Adding to that blissful feeling of having discovered somewhere truly remote, the closest airports to Tinos are on neighbouring Mykonos or in Athens. Regular ferries connect both to the island.



A car is highly recommended for exploring hillside villages chock-full of tumbledown whitewashed houses, traditional Greek tavernas, picturesque windmills and literally hundreds of tiny, ornate chapels, churches and dovecotes. There are several rental companies on the island and free parking at Pnoēs Tinos where, in-keeping with the sustainability vibe, you’ll find several charging points for electric vehicles.


Want to arrive on the island by air in spite of the lack of airport? It’s your lucky day! A helipad 500 metres from Pnoēs Tinos means you can finally make your Bond villain fantasies a reality, though admittedly Blofeld probably didn’t have to call the hotel in advance to arrange his.

Worth getting out of bed for

In the event that you weary of scuba-diving the shipwreck off Agios Fokas beach, or that gazing dreamily across the Aegean from your own private pool suddenly loses its allure (spoiler alert: it won’t), fear not: there’s plenty more to see and do in them there hills. 

Hop in the car and get lost among the island’s dozens of tiny traditional villages – Tripotamos, Ktikado, Pyrgos, Ysternia, Triantaros-Berdemiaros; they fairly trip off the tongue. The reasons Tinos has been dubbed ‘the handmade island’ will become abundantly clear before you travel far. Legend has it that ancient Greek sculptor Phidias taught his craft here, and that heritage is writ large in each and every village. You’ll see it in delicately hewn stone doorways, on sycamore-lined village squares where elderly locals congregate around magnificent marble fountains that wouldn’t look out of place in a museum, and in the hundreds of intricately decorated stone and slate dovecotes that dot the landscape. These plush pigeon palaces are rightly esteemed as some of the most impressive works of art in the Cyclades.
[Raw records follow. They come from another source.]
/-- `∫ W · (Σ cᵢ Dᵢ) = Σ cᵢ ∫ W Dᵢ` for bounded measurable data. [folklore] -/
theorem integral_mul_finset_sum (S : Finset ι) (c : ι → ℝ) {W : Ω → ℝ} {D : ι → Ω → ℝ}
    (hW : Measurable W) (hD : ∀ i, Measurable (D i)) {MW MD : ℝ} (hWb : ∀ ω, |W ω| ≤ MW)
    (hDb : ∀ i ω, |D i ω| ≤ MD) :
    ∫ ω, W ω * (∑ i ∈ S, c i * D i ω) ∂μ = ∑ i ∈ S, c i * ∫ ω, W ω * D i ω ∂μ := by
  have hpt : ∀ ω, W ω * (∑ i ∈ S, c i * D i ω) = ∑ i ∈ S, c i * (W ω * D i ω) := fun ω => by
    rw [Finset.mul_sum]
    exact Finset.sum_congr rfl fun i _ => by ring
  simp_rw [hpt]
  refine (integral_finsetSum S fun i _ =>
    (Integrable.of_bound (μ := μ) ((hW.mul (hD i)).aestronglyMeasurable) (MW * MD)
      (ae_of_all _ fun ω => by rw [Real.norm_eq_abs]; exact abs_mul_le_mul hWb (hDb i) ω)).const_mul
        (c i)).trans ?_
  exact Finset.sum_congr rfl fun i _ => integral_const_mul _ _

/-- `∫ (Σ cᵢ Dᵢ) = Σ cᵢ ∫ Dᵢ` for bounded measurable data. [folklore] -/
theorem integral_finset_sum_mul (S : Finset ι) (c : ι → ℝ) {D : ι → Ω → ℝ}
    (hD : ∀ i, Measurable (D i)) {MD : ℝ} (hDb : ∀ i ω, |D i ω| ≤ MD) :
    ∫ ω, (∑ i ∈ S, c i * D i ω) ∂μ = ∑ i ∈ S, c i * ∫ ω, D i ω ∂μ := by
  have := integral_mul_finset_sum (μ := μ) S c (W := fun _ => (1 : ℝ)) measurable_const hD (MW := 1)
    (fun _ => by simp) hDb
  simpa using this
Dig deeper into Tinos’s marble mania at the Museum of Marble Crafts in Pyrgos, where you can admire Neohellenic sculptures galore and even join workshops to learn the craft yourself. Down by the waterfront in Tinos town, the Cultural Foundation of Tinos exhibits a permanent collection of 19th- and 20th-century marble sculptures by legendary local boy Yannoulis Chalepas.

Tinos isn’t short of picturesque chapels and churches either, with around 750 to explore across the island. Chief among these is the Panagia Evangelistria, a Renaissance confection in dazzling whites, creams and eggshell blues that is Greece’s premier shrine to the Virgin Mary. Summer visitors to the island can witness the annual mass procession here on 15 August, when thousands of pilgrims descend on Tinos to pay their respects to the miraculous icon around which the church was built.

And if that doesn’t get you believing in some higher power, the otherworldly landscapes around the village of Volax almost certainly will. Visit at sunset when enormous boulders, here since time immemorial, cast long, eerie shadows across the scarred lunar terrain.

Local restaurants

Tinos is just made for long boozy lunches at hillside tavernas, knocking back plateful after delicious plateful of rabbit stifado, ouzo-steamed clams and goat’s cheese drizzled with Tinian honey. It’s dishes like these that have cemented Tinos’ reputation as one of the top gourmet destinations in the Cyclades. The wines here are no slouches either. Try summery white Malagouzia from the Volacus vineyard in the east of the island, or savour the dark cherry and coffee notes of a Mavrotragano from T-Oinos. Raki, the island’s ‘national’ drink is especially good on Tinos, and available in every bar, café, restaurant and taverna worth its salt.

There are a number of good dining options along the coast road and into Tinos town. Head to Galera, a fish and seafood taverna with alfresco dining right on the waterfront, overlooking the harbour. Or try nearby Marathia for similarly splendid seaside seating and an ever-changing menu that features whatever ingredients are freshest from the sea, market and herb garden that day. We’re talking grilled artichokes with sun-dried tomatoes and aged local gruyère, crispy fried octopus with aromatic beetroot purée, and slow-roasted pork with fennel and honey.

Local cafés

You’ll find some of the best traditional spoon sweets and cobweb-blasting Greek coffee at unassuming rustic roadside cafés dotted around the island. Tinos’s specialty spoon sweet – candied lemon-tree flowers preserved in sugar syrup – should be considered essential eating wherever you see them on a menu. You can worry about the dental bills later.

Cafés close to Pnoēs Tinos that are worth an hour or two of your time include Mikro, a cosy eatery with whitewashed stone interiors near the Panagia Evangelistria church in Tinos. Here, crêpes and pancakes of both sweet and savoury varieties are the order of the day. Hungry diners are advised to sample both.

Argy’s ups the ante somewhat, adding port views, homemade cakes, gelato and – crucially – a vast cellar stocked with wines from both home and abroad.

Local bars

Tinos town is where it’s at for the best cocktail joints in the area. Three Donkeys sets the (ahem) bar, with its intimate upstairs lounge, live DJs and bohemian vibe. There’s a long list of cocktails to choose from and occasionally an even longer queue at the bar, such is the reputation of this Tinos treasure. In summer, the crowds often spill out onto the narrow cobbled street below where, next door, the equally lively Sivilla mops up any overspill.